Lest we forget –11 March 1811: Shri Hari Chand Thakur birth anniversary- Collection by Dr. Pravin H Khobragade

Lest we forget –11 March 1811: Shri Hari Chand Thakur birth anniversary- Collection by Dr. Pravin H Khobragade

Shri Hari Chand Thakur was born in NamaSudra Community in Bengal on 11th March 1811 in Orakandi of kashiani upazila in gopalganj (Greater faridpur). Harichand received little formal education. After completing his initial schooling in a pathshala, he attended school for only a few months. He then started spending his time with shepherds and cowboys and roamed with them from one place to another. He started changing from this time. He was loved by all of his friends for his physical beauty, naivete, love for music and philanthropic attitude. He could also sing bhajan (devotional songs). He cultivated the  Matua Sect (The Matua community primarily consists of Dalits (mainly Namasudra). The Matua believe that male and female are equal. They discourage early marriage. Widow remarriage is allowed. They refer to their religious teachers as ‘gonsai;’ both men and women can be gonsai.

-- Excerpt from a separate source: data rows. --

import Summits.QuantumFields.YangMills.Theorems.BalabanUVNodesN18CornerBandOfKernelLetters
import Literature.MathematicalPhysics.QuantumFieldTheory.Balaban1983to89.Node00.U3KernelLetters

/-!
# BalabanUVNodes ∕ N18 — THE CORNER KERNELS: N22's kernel NE9 gives the merged term's (1.21) kernels CORNER LIMITS `Π⁰_k(z) = lim_{t→0⁺} Π_{k+1}(t,…,t; z)` (v₀-free, with a
# linear band); N18's OWN LETTER `KernelStepRate` passes to the corners — `|Π⁰_k − Π⁰_{k+1}| ≤ C₅ θ^{k+1} e^{−κ|z|₁}` — so the corner kernels converge GEOMETRICALLY to a limit
# kernel `Π⁰_∞`; at the β level FILE 1's corner NUMBERS are the second moments `Σ_z Π⁰_k(0,1,z) z₀z₁`, their step is `≤ C₅θ^{k+1}·betaPrime510 4 1 κ` and they converge
# geometrically to `secondMoment Π⁰_∞ 0 1` — the KERNEL ROAD (N18 + N22 + (5.10)) to the corner convergence that K2⁷'s corner road reads from N17 + an anchor; record editions
# (Track A, DAG node N18 = NE5; cluster K4 «SpineRates»; key K3⁷ `SpineGivenEndpointR13SepCoPH` = stmt-QuantumFields-20544, skeleton v5 941dddb108cbaacf; width seat `pub-ymgap-dag-n18-w1` g4,
# FILE 3 of the g4 corner series — FILE 1 `…N18CornerBandOfKernelLetters` p612254, FILE 2 `…N18CornerBandOfKernelLettersRecord`)

HONEST FRAMING.  Count-neutral kernel bookkeeping BY NAME (`--kind proof --supports stmt-QuantumFields-20544 --as helper`).  Elementary real analysis (FILE 1's corner lemma applied
ENTRYWISE to the kernels; Mathlib's `cauchySeq_of_le_geometric` ∕ `dist_le_of_le_geometric_of_tendsto`; pv10∕t4's dominated summation `secondMoment_sub_abs_le`) composed with LANDED
lemmas of dag-n22-w3 (`decay510_kernelA_extd_sub_of_ne9`, `fadingMemory_histModuli_of_fadingMemory`) and def-W1's faces (`kernelA_congr`, `secondMoment_kernelA_extd`).  Kernel NE9
(N22's input), `KernelStepRate` (N18's input — NE5 NOT PRINTED for d = 4) and the (5.10) clause ((D4)'s input) are DISPLAYED HYPOTHESES — nothing of Bałaban's is asserted, inhabited
or discharged; the corner kernels and the limit kernel are ∃-PRODUCED from those hypotheses (no `def`); NO value, sign or identification of `secondMoment Π⁰_∞ 0 1` is claimed (§2's
junction with def-B's `beta0OfTerms` is CONDITIONAL on a displayed kernel identity); N17 ∕ N18 ∕ N22 NOT discharged; K3⁷ OPEN (v5), `stub_rates13H` ∕ `stub_expansion13H` NOT proved;
K2⁷ served BY NAME only (the corner step ∕ convergence are idea-7's `CornerLimitSignSketch` §1 ∕ PORT-1's `…K2CornerRoad` §1 conclusions — there from N17 + an anchor, here from
the kernel letters; cited, nothing re-declared).  Counts UNMOVED (typed 28∕28 · discharged 5∕27, A 5∕28).  One finite four-torus programme at fixed `ε`, Bałaban AS PRINTED; route R4
closes ONLY the conditional finite-𝕋⁴ rung `BalabanLadder.UV` — NOT the continuum limit, NOT ℝ⁴, NOT OS, NOT the Yang–Mills mass gap, NOT Clay.  THEOREMS ONLY: 0 `def`, 0 `instance`,
0 `sorry`, standard axioms.

WHY.  Under K3⁷ v5's node-U3 pin the N18 conjunct at the bundle of record COSTS EXACTLY W1-19b's letter `KernelStepRateOfRecord₁₃ F N θ ℓ.κ ℓ.θ₅ ℓ.C₅` (dag-n18-w1 g2
`n18At_rateCarriers_of_kernels_pin_iff_letter`, p597580): `|Π_{k+1}(g; z) − Π_{k+2}(b, g; z)| ≤ C₅ θ₅^{k+1} e^{−κ|z|₁}` on `]0,θ.γ]^ℕ`.  FILES 1–2 of this series built the CORNER of
the U3 → U2 face from N22's letter alone (corner numbers of the β of record, v₀-free).  This file shows what N18's letter ALONE adds at the corner, in kernel currency: read along the
DIAGONAL `g = (t,t,…)`, `b = t` (the prepended sequence is the same diagonal) and passed to `t → 0⁺`, it is a GEOMETRIC STEP between consecutive corner kernels — so the coupling-free
(1.21) kernels of the merged term stabilise in `k` at the η-rate with an explicit limit kernel, and the corner numbers (= their (1.22) second moments) converge geometrically to
`secondMoment Π⁰_∞ 0 1` — what is then owed about them is the VALUE ∕ SIGN of ONE number per record, or §2's displayed kernel identity.

WHAT (theorems only).  §1 generic term family (W1-19 `kernelA F ℰ ρ bV`): `extd_const` · `prependCoupling_const` · `const_mem_window` · ★ `histLipschitz_kernelEntry_of_ne9` (each kernel
ENTRY, as an `HBeta`-shaped function of the box history, is history-Lipschitz with moduli `e^{−κ|z|₁}·Λ (k+1) i`) · ★★ `exists_cornerKernels_of_ne9` (`0 < γ`, kernel NE9 ⟹ ∃ `Π⁰ : ℕ →
B12Beta.Kernel 4`: diagonal limits + band `|Π_{k+1}(extd v; z) − Π⁰_k(z)| ≤ e^{−κ|z|₁}·Σ_i |Λ (k+1) i|·v_i`) · `decay510_cornerKernel` · ★★ `abs_cornerKernel_step_le_of_kernelStepRate` (N18's letter ⟹
corner step `≤ C₅ θ^{k+1} e^{−κ|z|₁}`) · ★★ `exists_limitKernel_of_cornerStep` (`θ < 1` ⟹ ∃ `Π⁰_∞` with `|Π⁰_k − Π⁰_∞| ≤ C₅ θ^{k+1} e^{−κ|z|₁}∕(1−θ)`) · `decay510_limitKernel`.  §2 β level:
`betaPrime510_eq_mul` · ★ `tendsto_betaMerged_diag_secondMoment_cornerKernel` · ★ `cornerNumber_eq_secondMoment_cornerKernel` (FILE 1's corner numbers ARE `secondMoment (Π⁰_k) 0 1`) · ★★
`abs_cornerMoment_step_le_of_kernelStepRate` (corner-number STEP `≤ C₅·θ^{k+1}·betaPrime510 4 1 κ`) · ★★ `abs_cornerMoment_sub_limitMoment_le` (geometric convergence to `secondMoment Π⁰_∞ 0 1`) ·
`cornerNumber_eq_beta0OfTerms_of_cornerKernel_eq` (LOCATED junction: IF the corner kernels are the coupling-free family's limiting kernels `polLimit F (k+1) (ℰ0 k ·) ρ bV` — (2.13) «vanishes
at g_k = 0» read at the kernels, DISPLAYED — THEN the corner numbers are def-B's `beta0OfTerms F ℰ0 ρ bV`).  §3 AT THE RECORD (K3⁷ v5 §2b (i)'s `h9`, (iii)'s `hdec`, N18's letter of record
`KernelStepRateOfRecord₁₃ F N θ ℓ.κ ℓ.θ₅ ℓ.C₅`, `ℓ.Signs`, `0 < θ.γ`): ★★ `exists_cornerKernels_record_of_kernelNE9_kernelStepRate` (corner kernels of record: diagonal limits, k-UNIFORM band
`e^{−ℓ.κ|z|₁}·ℓ.C₉ℓ.ω(1−ℓ.ω)⁻¹·θ.γ`, step at N18's rate, geometric limit kernel) · ★★ `cornerNumbers_record_geometric_of_kernelLetters` (corner numbers of `betaOfRecord₁₃ F N θ` as diagonal
limits, their step, their geometric convergence — v₀-free, anchor-free, κ-naming-free).

References (TYPES ∕ locators only): [Balaban1987RG1] CMP **109** (1987): Thm 1 p. 259 (NE5 NOT printed), (1.18) p. 263, (1.20)–(1.22) p. 264, (2.12)–(2.14) p. 268, §5 p. 298, (5.10) p. 293, (5.42) p. 297.
-/

noncomputable section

They follow the teachings of Shri Hari chand and Gurchand Thakur) whose principles were: (1) No necessity of entering the temples of higher castes for the purpose of worship, (2) Discarding Brahmin priest for any ceremony, (3) Worship on Shri Hari, (4) Not to worship idols and not to visit pilgrimage centres of Hindus and (5) Maintain good moral conduct and lead an ideal family life. The sect became popular in East Bengal (now a part of Bangladesh) and he led the untouchability movement called the Chandal movement in India. He built a english high school at Orakandhi (Banladesh ) for the people of lower  community called Nama Shudra (untouchable community). He united the people of this community, but was against religion conversion. However some Bengali Brahmins have made him a Maithili Brahmin. Harichand’s doctrine is based on three basic principles-truth, love, and sanctity. The doctrine treats all people as equal. Shri Shri Harichand Thakur and his son was great social reformer Sri Sri Guruchand Thakur who reform the society of chandal (charal). He built a English high school at orakandhi (bangladesh ) for the people of lower community more of them called Namasudra (untouchable comunity). He united the people of lower community people, and protect them from religion conversion.

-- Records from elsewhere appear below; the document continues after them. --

/-- **The capstone binder `hK1′` at ONE tree level `n` of the canonical tower ⟸ `hself n` ∧ `hCC n`**
(congruence-continuity of `ρ'` at `ker ρ_n` with trivial base action nearby); `hsimple` is a theorem there.
[cite: MochizukiSemiAnbd2006, Prop 5.2 (iv), p. 64] -/
theorem hK1'_at_of_congruenceContinuous_of_hself (h36 : 𝒢.Prop36Hypotheses) (hG : 𝒢.graph.IsGraph)
    {PA : Type w} [Group PA] [TopologicalSpace PA] [ContinuousMul PA]
    (ρ' : PA →* TopOut (𝒢.temperedPiChart h36).G) (baseAct : PA →* Aut 𝒢.graph)
    (T : ∀ w : 𝒢.graph.Vertex, (𝒢.galoisLevelData h36).PointSeq h36.isCountable w)
    (R : SemiGraph.RefBranches 𝒢.graph)
    (hP : ((𝒢.galoisLevelData h36).piPresentation h36.isCountable T R).IsArithCompatible
      (((contMulAut (𝒢.temperedPiChart h36).G).subtype.comp
        (MonoidHom.fst (contMulAut (𝒢.temperedPiChart h36).G) PA)).comp (outerSemidirectProduct ρ').subtype)
      (baseAct.comp (outerSemidirectProductSnd ρ')))
    (hLst : ∀ (n : ℕ) (e : outerSemidirectProduct ρ') (x : (𝒢.temperedPiChart h36).G),
      x ∈ ((𝒢.galoisLevelData h36).piLevelAut h36.isCountable (𝒢.galoisLevelData_hconn h36) n).ker →
        (((contMulAut (𝒢.temperedPiChart h36).G).subtype.comp
          (MonoidHom.fst (contMulAut (𝒢.temperedPiChart h36).G) PA)).comp (outerSemidirectProduct ρ').subtype)
          e x ∈ ((𝒢.galoisLevelData h36).piLevelAut h36.isCountable (𝒢.galoisLevelData_hconn h36) n).ker)
    (n : ℕ)
    (hself : ∀ (w : 𝒢.graph.Vertex) (q : (𝒢.temperedPiChart h36).G ⧸ ((𝒢.galoisLevelData h36).projAut h36.isCountable n).ker),
      (∀ x : (𝒢.temperedPiChart h36).G ⧸ ((𝒢.galoisLevelData h36).projAut h36.isCountable n).ker,
        x ∈ (((𝒢.galoisLevelData h36).piPresentation h36.isCountable T R).H w).map (QuotientGroup.mk' _) ↔
        q⁻¹ * x * q ∈ (((𝒢.galoisLevelData h36).piPresentation h36.isCountable T R).H w).map (QuotientGroup.mk' _)) →
      q ∈ (((𝒢.galoisLevelData h36).piPresentation h36.isCountable T R).H w).map (QuotientGroup.mk' _))
    (hCC : ∃ U ∈ 𝓝 (1 : PA), ∀ a ∈ U, baseAct a = 1 ∧
      ∃ φ : contMulAut (𝒢.temperedPiChart h36).G, TopOut.mk (𝒢.temperedPiChart h36).G φ = ρ' a ∧
        ∀ y : (𝒢.temperedPiChart h36).G, (φ : MulAut (𝒢.temperedPiChart h36).G) y * y⁻¹ ∈
          ((𝒢.galoisLevelData h36).projAut h36.isCountable n).ker) :
    IsOpen (((((𝒢.galoisLevelData h36).piPresentation h36.isCountable T R).levelKer hP
        ((𝒢.galoisLevelData h36).projAut h36.isCountable n).ker
        ((𝒢.galoisLevelData h36).hKst_of_hLst_outerAction h36.isCountable (𝒢.galoisLevelData_hconn h36)
          T R ρ' hP hLst n)).map (outerSemidirectProductSnd ρ') : Subgroup PA) : Set PA) :=
  isOpen_map_levelKer_outerSemidirectProductSnd_of_congruenceContinuous (𝒢.temperedPiChart h36) ρ' baseAct _
    hP _ _ (MonoidHom.normal_ker _) ((𝒢.galoisLevelData h36).piPresentation_hT h36.isCountable T R n) hG
    hself hCC

/-- **The capstone binder `hK1′` (ALL tree levels) ⟸ `hself` and congruence-continuity at all DEEP levels
`n ≥ n₀`**: the arithmetic level kernels are antitone in the level (abc-iut-L3-d4's `levelKer_mono`,
`ker_projAut_anti`), so openness of their images at deep levels gives it everywhere (abc-iut-L3-d2's
`isOpen_map_of_frequently`). [cite: MochizukiSemiAnbd2006, Prop 5.2 (iv), p. 64] -/
theorem hK1'_of_eventually_congruenceContinuous_of_hself (h36 : 𝒢.Prop36Hypotheses) (hG : 𝒢.graph.IsGraph)
    {PA : Type w} [Group PA] [TopologicalSpace PA] [ContinuousMul PA]
    (ρ' : PA →* TopOut (𝒢.temperedPiChart h36).G) (baseAct : PA →* Aut 𝒢.graph)
    (T : ∀ w : 𝒢.graph.Vertex, (𝒢.galoisLevelData h36).PointSeq h36.isCountable w)
    (R : SemiGraph.RefBranches 𝒢.graph)
    (hP : ((𝒢.galoisLevelData h36).piPresentation h36.isCountable T R).IsArithCompatible
      (((contMulAut (𝒢.temperedPiChart h36).G).subtype.comp
        (MonoidHom.fst (contMulAut (𝒢.temperedPiChart h36).G) PA)).comp (outerSemidirectProduct ρ').subtype)
      (baseAct.comp (outerSemidirectProductSnd ρ')))
    (hLst : ∀ (n : ℕ) (e : outerSemidirectProduct ρ') (x : (𝒢.temperedPiChart h36).G),
      x ∈ ((𝒢.galoisLevelData h36).piLevelAut h36.isCountable (𝒢.galoisLevelData_hconn h36) n).ker →
        (((contMulAut (𝒢.temperedPiChart h36).G).subtype.comp
          (MonoidHom.fst (contMulAut (𝒢.temperedPiChart h36).G) PA)).comp (outerSemidirectProduct ρ').subtype)
          e x ∈ ((𝒢.galoisLevelData h36).piLevelAut h36.isCountable (𝒢.galoisLevelData_hconn h36) n).ker)
    (n₀ : ℕ)
    (hself : ∀ n, n₀ ≤ n → ∀ (w : 𝒢.graph.Vertex)
      (q : (𝒢.temperedPiChart h36).G ⧸ ((𝒢.galoisLevelData h36).projAut h36.isCountable n).ker),
      (∀ x : (𝒢.temperedPiChart h36).G ⧸ ((𝒢.galoisLevelData h36).projAut h36.isCountable n).ker,
        x ∈ (((𝒢.galoisLevelData h36).piPresentation h36.isCountable T R).H w).map (QuotientGroup.mk' _) ↔
        q⁻¹ * x * q ∈ (((𝒢.galoisLevelData h36).piPresentation h36.isCountable T R).H w).map (QuotientGroup.mk' _)) →
      q ∈ (((𝒢.galoisLevelData h36).piPresentation h36.isCountable T R).H w).map (QuotientGroup.mk' _))
    (hCC : ∀ n, n₀ ≤ n → ∃ U ∈ 𝓝 (1 : PA), ∀ a ∈ U, baseAct a = 1 ∧
      ∃ φ : contMulAut (𝒢.temperedPiChart h36).G, TopOut.mk (𝒢.temperedPiChart h36).G φ = ρ' a ∧
        ∀ y : (𝒢.temperedPiChart h36).G, (φ : MulAut (𝒢.temperedPiChart h36).G) y * y⁻¹ ∈
          ((𝒢.galoisLevelData h36).projAut h36.isCountable n).ker) :
    ∀ n, IsOpen (((((𝒢.galoisLevelData h36).piPresentation h36.isCountable T R).levelKer hP
        ((𝒢.galoisLevelData h36).projAut h36.isCountable n).ker
        ((𝒢.galoisLevelData h36).hKst_of_hLst_outerAction h36.isCountable (𝒢.galoisLevelData_hconn h36)
          T R ρ' hP hLst n)).map (outerSemidirectProductSnd ρ') : Subgroup PA) : Set PA) := by
  refine TemperedExtension.isOpen_map_of_frequently (outerSemidirectProductSnd ρ')
    (fun n => ((𝒢.galoisLevelData h36).piPresentation h36.isCountable T R).levelKer hP
      ((𝒢.galoisLevelData h36).projAut h36.isCountable n).ker
      ((𝒢.galoisLevelData h36).hKst_of_hLst_outerAction h36.isCountable (𝒢.galoisLevelData_hconn h36)
        T R ρ' hP hLst n)) (fun m n hmn => ?_) (fun n => ?_)
  · exact ((𝒢.galoisLevelData h36).piPresentation h36.isCountable T R).levelKer_mono hP _ _
      ((𝒢.galoisLevelData h36).ker_projAut_anti h36.isCountable hmn)
  · exact ⟨max n n₀, le_max_left _ _,
      hK1'_at_of_congruenceContinuous_of_hself h36 hG ρ' baseAct T R hP hLst (max n n₀)
        (hself _ (le_max_right _ _)) (hCC _ (le_max_right _ _))⟩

Some collection by Dhirendra Rangari
During the Namasudhra movement the resources were very merger and the people
were very scattered and approachability was very challenging because the Nama
Shudra Community used to live in the swamps [small inland water bodies]. To
over come this they used to:
- Conduct meetings and deliberation and brain storming sessions, on the
occasion of any celebrations like marriages… etc and even on the funeral if
some one is dead and because of that the people has come together.
- They used to conduct conventions to plan the future course of action of
their movement and to take the stock of the actions they have taken during
that year.
- Democratic pattern of functioning the organization and the base of the
organization was broad-base which almost covered entire East Bengal
- It was mandate that each member of the community has to be a member of
the movement by paying a fixed amount on monthly basis.

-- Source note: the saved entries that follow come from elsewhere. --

import Mathlib
import Summits.Ventures.FusionMHD.Models.SAlphaSecondStableS1A28Core0
import HarnessLib

/-!
# STABLE-POINT core at `(1, 14/5)`, piece 2 (`[1, 3/2]`): kernel-decided Taylor-model leaves ⇒ `F_2 > 0` and `amplitudeResidual 1 (14/5) F_2 F_2″ ≤ 0` on the piece ⇒ `EnergyDominatesOn` for its amplitude phase

LADDER-GRIDFUSION rung F3 («F3.BALLOON-sα-S1-SECOND-EDGE-BRACKET»: the first certified point on the SECOND-STABILITY side of the s–α model at Freidberg's own shear s = 1 (DIRECTOR RULING 67 (5) class / I4107 (2); second-edge bracket at s = 1)); gridfusion-model-7 g10, 2026-08-28 (g8/g9 core lane).  Two `decide +kernel` calls (`OpModel.trig.pLeavesCheck`, scale
`2^60`, Taylor degree 10, 8 leaves of half-width 1/32) and the lane's soundness theorem `OpSem.trig.pos_of_pLeavesCheck`
(Literature/Analysis/ValidatedNumerics/TaylorModelZeroCert); lit-4's `energyDominatesOn_of_amplitude` (BallooningSAlphaStableSide) turns the two
sign facts into energy domination by `amplitudePhase 1 (14/5) F_2 F_2′` on the piece.  MODELLED: `s–α` model; nothing about a device.
No `native_decide`.  Citations: Freidberg 2014 §12.6.2 (12.97) [Freidberg2014]; Makino–Berz 2003 Alg. 2 [MakinoBerz2003]; Hartman 2002 XI.6.2
[Hartman2002].  Everything here is [instance data].
-/

open Literature.Analysis.ValidatedNumerics Literature.Analysis.ValidatedNumerics.PolyMP
open Literature.Analysis.ValidatedNumerics.NumericsMP Literature.Analysis.ValidatedNumerics.ExpPoly
open Literature.MathematicalPhysics.MHD.Ballooning
open Real Set

namespace Summit.Ventures.FusionMHD.Models

namespace SAlphaSecondStableS1A28

/-- KERNEL CHECK (residual leaves of piece 2). [instance data] -/
theorem ss128_res2_ok : OpModel.trig.pLeavesCheck ss128Prm (2 ^ 60) (ss128Prog Y2 (Poly.deriv (Poly.deriv Y2))) [] ss128Leaves2 = true := by
  decide +kernel

/-- KERNEL CHECK (positivity leaves of piece 2). [instance data] -/
theorem ss128_pos2_ok : OpModel.trig.pLeavesCheck ss128Prm (2 ^ 60) (ss128PosProg Y2) [] ss128Leaves2 = true := by
  decide +kernel

/-- The leaves tile `[1, 3/2]`. [instance data] -/
theorem ss128_tiles2 : tiles (1 : ℚ) (ss128Leaves2.map fun l => (l.e, l.k)) (3/2 : ℚ) = true := by
  decide +kernel

/-- **PIECE 2**: the phase of `F_2` dominates the `s–α` energy on `[1, 3/2]` at `(s, α) = (1, 14/5)`. [instance data] -/
theorem ss128_dominates2 :
    SAlpha.EnergyDominatesOn 1 (14 / 5) (SAlpha.amplitudePhase 1 (14 / 5) (Poly.eval Y2) (Poly.eval (Poly.deriv Y2)))
      (Icc (1 : ℝ) (3/2 : ℝ)) := by
  have h := ss128_dominates (lf := Y2) (x := 1) (y := 3/2) (by norm_num) ss128_tiles2 ss128_res2_ok ss128_pos2_ok
  norm_num at h
  exact h

end SAlphaSecondStableS1A28

end Summit.Ventures.FusionMHD.Models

- It was mandate that 5% amount of the expense incurred in any
celebrations of marriage or of any sort has to be given as a donation to the
Such was the maturity and the spirit of the Nama Sudhra Movement run by
the downtrodden people, and that too in the 19th century.
We certainly have to learn a lesson from them and to implement and inculcate
it in our society / community so that we have enough resource [ financial +
mental + and human ] to run Phuley – Ambedkar Movement with greater force in
a right direction.
The worshippers of Chandi, the Chandalas, shed traditional racial name and were voluntarily advised to have the name of Namasudra in the caste menu. Little did they know then that the name Namasudra contained caste appellation of social slavery. No other oppressed caste surrendered so abjectly to Aryan social slavery as did the Namasudras in the process. This was the result of an intellectual fraud which had advised Guruchand Thakur in this behalf.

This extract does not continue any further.